* Exercise requirements *
In the listing below, the line containing "# Petsche's Lemma" marks the end; copy exactly every line from the first through that one.

§ §

import Literature.NumberTheory.EllipticCurves.NeronLocalHeightBadPlacesProofs
import Literature.NumberTheory.EllipticCurves.LangHeightNonarchEstimate
import HarnessLib

/-!
# Petsche's Lemma 3 over `ℚ`: transport to the local minimal model, and the case `c_v = 1`

Pure proofs (theorems only) in topic `NumberTheory/EllipticCurves` (family `abc`, G06), for the
named fact `Literature.NumberTheory.EllipticCurves.Petsche2006_lemma3` (`LangHeightNonarchEstimate.lean`;
C. Petsche, *Small rational points on elliptic curves over number fields*, New York J. Math. 12
(2006), Lemma 3: `Λ_v(Z) ≥ (1/c_v² − 1/N)(1/12) log|1/Δ_v|_v` for `N` distinct points at a finite
place `v`), the last remaining input of the formal proof of Petsche's Theorem 2 over `ℚ`
(`Petsche2006_langHeightLowerBound_of_lemma3`, `LangHeightKodairaNeronProofs.lean`).

The fact is stated for Tate's `λ_v` (`neronLocalHeight (padicAbv v)`) on the rational points of an
arbitrary Weierstrass equation `W` over `ℚ`, while its proof runs on the minimal equation at `v`
over the completion. This file packages the transport, all of whose ingredients are theorems of the
tree (`NeronLocalHeightBadPlacesProofs.lean` and its imports), and settles the places with trivial
component group:

* `exists_transport_localMinimalModel` — there is an injective homomorphism
  `T : W(ℚ) →+ E(ℚ_v)`, `E = W.localMinimalModel v`, along which Tate's series is preserved
  (`λ_E(TQ) = λ_v(Q)` for `Q ≠ O`: ATAEC VI.1.1(c), `neronLocalHeight_baseChange`, and VI.1.1(b),
  `neronLocalHeight_pointMap`) and such that `λ_v(Q) ≥ (1/12) ord_v(Δ_min) log p_v` whenever
  `TQ ∈ E₀(ℚ_v)` (ATAEC VI.4.1 on the identity component,
  `le_neronLocalHeight_of_hasNonsingularReduction`, with `log ‖Δ_E‖ = −ord_v(Δ_min) log p_v`);
* `Petsche2006.lemma3_at_of_tamagawaNumberAt_eq_one` — **Lemma 3 at every place with `c_v = 1`**
  (good reduction, `I₁`, non-split `Iₙ` with `n` odd, and the additive types `II`, `II*` and
  `IV`, `IV*`, `I₀*` when their component group has no rational point): then `E₀(ℚ_v) = E(ℚ_v)`,
  every difference `P − Q` of distinct rational points has `λ_v(P − Q) ≥ (1/12) log|1/Δ_v|_v`,
  and `Λ_v(Z) ≥ (1 − 1/N)(1/12) log|1/Δ_v|_v`, which is Petsche's bound with `c_v = 1` (his
  display (15) summed over all `N(N − 1)` ordered pairs; the `j_v`-part plays no role).

The places with `c_v ≥ 2` need, in addition, the description of `λ_v` off the identity component
(the local-analytic half of Petsche's proof); the counting half is `Petsche2006.lemma3_counting`
(`LangHeightLemma3CountingProofs.lean`).

## References

* C. Petsche, *Small rational points on elliptic curves over number fields*, New York J. Math. 12
  (2006), 257–268 (arXiv math/0508160): Lemma 3 and its proof, display (15).
* J. H. Silverman, *Advanced Topics in the Arithmetic of Elliptic Curves*, GTM 151 (1994):
  Thm. VI.1.1(b),(c), Thm. VI.4.1.

## Design

Theorems only; the transport is packaged as an existence statement so that later files need not
repeat the `let`-bindings of `le_neronLocalHeight_twelve_nsmul_of_not_hasSplitMultiplicativeReductionAt_holds`,
whose construction is followed verbatim.
-/

noncomputable section

open scoped Classical

open IsDedekindDomain

/-! ### ATAEC Thm. VI.4.1 on `E₀(K)` for a minimal equation over a discrete valuation ring -/

namespace WeierstrassCurve.Affine.Point

section Local

open Literature.NumberTheory.EllipticCurves

variable {K : Type*} [Field K] {Γ₀ : Type*} [LinearOrderedCommGroupWithZero Γ₀]
  {w : Valuation K Γ₀} {R : Type*} [CommRing R] [IsDomain R] [IsDiscreteValuationRing R]
  [Algebra R K] [IsFractionRing R K] (hw : w.Integers R) {v : AbsoluteValue K ℝ}
  (hna : IsNonarchimedean v) (hvw : ∀ x : K, v x ≤ 1 ↔ w x ≤ 1)
include hw hna hvw

/-- **ATAEC Thm. VI.4.1 on the good-reduction subgroup.** For a discrete valuation ring `R` with
fraction field `K` (the ring of a valuation `w`), a nonarchimedean absolute value `|·|` on `K` with
the same unit ball, an `R`-minimal Weierstrass equation `E` and a point `P ∈ E₀(K)`
(`WeierstrassCurve.goodReductionSubgroup`, Silverman AEC VII.2.1):
`λ(P) ≥ (1/12) v(Δ_E) = −(1/12) log|Δ_E|` (Silverman ATAEC Thm. VI.4.1,
`le_neronLocalHeight_of_hasNonsingularReduction`; the variant of
`le_neronLocalHeight_nsmul_of_index_dvd` with the membership as hypothesis).
[cite: Silverman1994, Thm VI.4.1] -/
theorem le_neronLocalHeight_of_mem_goodReductionSubgroup (E : WeierstrassCurve K) [E.IsMinimal R]
    {P : E.toAffine.Point} (hP : P ∈ E.goodReductionSubgroup R) :
    -(1 / 12 * Real.log (v E.Δ)) ≤ neronLocalHeight v P := by
  obtain ⟨W₀, rfl⟩ : ∃ W₀ : WeierstrassCurve R, E = W₀.baseChange K :=
    WeierstrassCurve.IsIntegral.integral
  have hns : (W₀.baseChange K).IsNonsingularReductionPoint R P :=
    (WeierstrassCurve.mem_goodReductionSubgroup_iff_holds R (W₀.baseChange K) P).mp hP
  have hP' : W₀.HasNonsingularReduction P :=
    (WeierstrassCurve.isNonsingularReductionPoint_iff_hasNonsingularReduction R W₀ _).mp hns
  exact le_neronLocalHeight_of_hasNonsingularReduction hw hna hvw hP'

end Local

end WeierstrassCurve.Affine.Point

namespace Literature.NumberTheory.EllipticCurves

open Rat.HeightOneSpectrum _root_.WeierstrassCurve _root_.WeierstrassCurve.Affine.Point Petsche2006

/-! ### The transport `W(ℚ) →+ E(ℚ_v)` to the local minimal model -/

/-- **Transport of rational points to the local minimal model, with Tate's `λ`.** For an elliptic
curve `W/ℚ` and a prime `v`, let `E = W.localMinimalModel v` over `ℚ_v ⊃ O_v`. There is an
injective homomorphism `T : W(ℚ) →+ E(ℚ_v)` (base change to `ℚ_v` followed by the change of
variables to the minimal model) such that (i) `λ_E(TQ) = λ_v(Q)` for every `Q ≠ O`, where `λ_E` is
Tate's series for `E` and the norm of `ℚ_v` and `λ_v = neronLocalHeight (padicAbv v)` (Silverman,
ATAEC Thm. VI.1.1(c) and (b): `neronLocalHeight_baseChange`, `neronLocalHeight_pointMap`), and
(ii) `λ_v(Q) ≥ (1/12) ord_v(Δ_min) log p_v` whenever `Q ≠ O` and `TQ ∈ E₀(ℚ_v)`
(ATAEC Thm. VI.4.1, `le_neronLocalHeight_of_hasNonsingularReduction`, with
`log ‖Δ_E‖ = −ord_v(Δ_min) log p_v`, `log_norm_Δ_localMinimalModel`).
[cite: Silverman1994, Thm VI.1.1] -/
theorem exists_transport_localMinimalModel (W : WeierstrassCurve ℚ) [W.IsElliptic]
    (v : HeightOneSpectrum ℤ) :
    ∃ T : W.toAffine.Point →+ (W.localMinimalModel v).toAffine.Point,
      Function.Injective T ∧
      (∀ Q : W.toAffine.Point, Q ≠ 0 →
        neronLocalHeight (NormedField.toAbsoluteValue (v.adicCompletion ℚ)) (T Q) =
          Q.neronLocalHeight (padicAbv v)) ∧
      (∀ Q : W.toAffine.Point, Q ≠ 0 →
        T Q ∈ (W.localMinimalModel v).goodReductionSubgroup (v.adicCompletionIntegers ℚ) →
          1 / 12 * ((W.ordMinimalDiscriminant v : ℝ) * Real.log (natGenerator v)) ≤
            Q.neronLocalHeight (padicAbv v)) := by
  haveI hp : Fact (natGenerator v).Prime := ⟨prime_natGenerator v⟩
  haveI := W.isElliptic_localMinimalModel v
  let Kv := v.adicCompletion ℚ
  let Ov := v.adicCompletionIntegers ℚ
  let abv : AbsoluteValue Kv ℝ := NormedField.toAbsoluteValue Kv
  let E' : WeierstrassCurve Kv := W.baseChange Kv
  let C : VariableChange Kv := (E'.exists_isMinimal Ov).choose
  -- `W.localMinimalModel v = C • E'` by definition (`WeierstrassCurve.minimal`)
  let ι : W.toAffine.Point →+ E'.toAffine.Point := Affine.Point.baseChange (W' := W) ℚ Kv
  have hι : ∀ {x y : ℚ} (h : W.toAffine.Nonsingular x y),
      ∃ h', ι (some x y h) = some (algebraMap ℚ Kv x) (algebraMap ℚ Kv y) h' :=
    fun _ => ⟨_, rfl⟩
  have hv : ∀ x : ℚ, abv (algebraMap ℚ Kv x) = padicAbv v x :=
    toAbsoluteValue_adicCompletion_algebraMap v
  have hιinj : Function.Injective ι := Affine.Point.map_injective (Algebra.ofId ℚ Kv)
  -- the transport, typed on `W.localMinimalModel v` (definitionally `C • E'`)
  let T : W.toAffine.Point →+ (W.localMinimalModel v).toAffine.Point :=
    (VariableChange.pointEquiv E' C).toAddMonoidHom.comp ι
  have h2 : (2 : Kv) ≠ 0 := by
    rw [← map_ofNat (algebraMap ℚ Kv) 2]
    exact (map_ne_zero_iff _ (algebraMap ℚ Kv).injective).mpr two_ne_zero
  -- `λ_E(TQ) = λ_{E'}(ιQ) = λ_v(Q)` (ATAEC VI.1.1(b) and (c))
  have hlam : ∀ Q : W.toAffine.Point, Q ≠ 0 →
      neronLocalHeight abv (T Q) = Q.neronLocalHeight (padicAbv v) := by
    intro Q hQ
    have hιQ : ι Q ≠ 0 := fun h => hQ (hιinj (h.trans (map_zero ι).symm))
    have e : neronLocalHeight abv (T Q) =
        neronLocalHeight abv (VariableChange.pointMap E' C (ι Q)) := rfl
    refine e.trans ?_
    rw [neronLocalHeight_pointMap abv C h2 hιQ, neronLocalHeight_baseChange ι hι hv]
  refine ⟨T, ?_, hlam, ?_⟩
  · intro P Q hPQ
    apply hιinj
    apply (VariableChange.pointEquiv E' C).injective
    exact hPQ
  · intro Q hQ hmem
    -- ATAEC VI.4.1 on `E₀(ℚ_v)` for the minimal model
    have hloc : -(1 / 12 * Real.log (abv (W.localMinimalModel v).Δ)) ≤ neronLocalHeight abv (T Q) :=
      le_neronLocalHeight_of_mem_goodReductionSubgroup (integers_adicCompletionIntegers_int v)
        (isNonarchimedean_toAbsoluteValue_adicCompletion v)
        (toAbsoluteValue_adicCompletion_le_one_iff v) (W.localMinimalModel v) hmem
    have hΔ : Real.log (abv (W.localMinimalModel v).Δ) =
        -((W.ordMinimalDiscriminant v : ℝ) * Real.log (natGenerator v)) :=
      log_norm_Δ_localMinimalModel v W
    rw [← hlam Q hQ]
    rw [hΔ] at hloc
    linarith

/-! ### Lemma 3 at the places with `c_v = 1` -/

/-- **Petsche 2006, Lemma 3, at a finite place of `ℚ` with trivial component group** (`c_v = 1`:
good reduction, split `I₁`, non-split `Iₙ` with `n` odd, the additive types whose rational component
group is trivial). Then `E₀(ℚ_v) = E(ℚ_v)` for the local minimal model, so by ATAEC Thm. VI.4.1
every difference of two distinct rational points satisfies
`λ_v(P − Q) ≥ (1/12) ord_v(Δ_min) log p_v = (1/12) log|1/Δ_v|_v` (the inequality behind
Petsche's display (15), here for `λ_v` itself since all differences lie in `E₀(ℚ_v)`), and summing
over the `N(N − 1)` ordered pairs,
`Λ_v(Z) ≥ (1 − 1/N)(1/12) log|1/Δ_v|_v = (1/c_v² − 1/N)(1/12) log|1/Δ_v|_v`.
[cite: Petsche2006, Lemma 3] -/
theorem Petsche2006.lemma3_at_of_tamagawaNumberAt_eq_one (W : WeierstrassCurve ℚ) [W.IsElliptic]
    (v : HeightOneSpectrum ℤ) (hc : W.tamagawaNumberAt v = 1) (Z : Finset W.toAffine.Point)
    (hZ : Z.Nonempty) :
    (1 / (W.tamagawaNumberAt v : ℝ) ^ 2 - 1 / (Z.card : ℝ)) *
        (1 / 12 * ((W.ordMinimalDiscriminant v : ℝ) * Real.log (natGenerator v))) ≤
      localHeightDiscSum (padicAbv v) Z := by
  obtain ⟨T, hTinj, -, hE₀⟩ := exists_transport_localMinimalModel W v
  -- `c_v = 1`: the good-reduction subgroup is everything
  have htop : (W.localMinimalModel v).goodReductionSubgroup (v.adicCompletionIntegers ℚ) = ⊤ := by
    rw [← AddSubgroup.index_eq_one]
    exact hc
  set L : ℝ := 1 / 12 * ((W.ordMinimalDiscriminant v : ℝ) * Real.log (natGenerator v)) with hL
  have hpair : ∀ P ∈ Z, ∀ Q ∈ Z.erase P, L ≤ (P - Q).neronLocalHeight (padicAbv v) := by
    intro P _ Q hQ
    have hPQ : P - Q ≠ 0 := sub_ne_zero.mpr (Finset.ne_of_mem_erase hQ).symm
    exact hE₀ (P - Q) hPQ (by rw [htop]; exact AddSubgroup.mem_top _)
  -- sum over the `N(N-1)` ordered pairs
  set N : ℝ := (Z.card : ℝ) with hN
  have hNpos : 0 < N := by rw [hN]; exact_mod_cast hZ.card_pos
  have hsum : N * (N - 1) * L ≤ ∑ P ∈ Z, ∑ Q ∈ Z.erase P, (P - Q).neronLocalHeight (padicAbv v) := by
    have hrow : ∀ P ∈ Z, (N - 1) * L ≤ ∑ Q ∈ Z.erase P, (P - Q).neronLocalHeight (padicAbv v) := by
      intro P hP
      have hcard : ((Z.erase P).card : ℝ) = N - 1 := by
        rw [Finset.card_erase_of_mem hP, Nat.cast_sub (Finset.card_pos.mpr ⟨P, hP⟩), Nat.cast_one]
      calc (N - 1) * L = ∑ Q ∈ Z.erase P, L := by
            rw [Finset.sum_const, nsmul_eq_mul, hcard]
        _ ≤ ∑ Q ∈ Z.erase P, (P - Q).neronLocalHeight (padicAbv v) :=
            Finset.sum_le_sum fun Q hQ => hpair P hP Q hQ
    calc N * (N - 1) * L = ∑ P ∈ Z, (N - 1) * L := by
          rw [Finset.sum_const, nsmul_eq_mul, ← hN]
          ring
      _ ≤ _ := Finset.sum_le_sum hrow
  rw [localHeightDiscSum, hc, Nat.cast_one, one_pow, ← hN]
  rw [show (1 / (1 : ℝ) - 1 / N) * L = 1 / N ^ 2 * (N * (N - 1) * L) by
    field_simp]
  exact mul_le_mul_of_nonneg_left hsum (by positivity)

end Literature.NumberTheory.EllipticCurves

end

§ §

* Exercise answer *
import Literature.NumberTheory.EllipticCurves.NeronLocalHeightBadPlacesProofs
import Literature.NumberTheory.EllipticCurves.LangHeightNonarchEstimate
import HarnessLib

/-!
# Petsche's Lemma 3 over `ℚ`: transport to the local minimal model, and the case `c_v = 1`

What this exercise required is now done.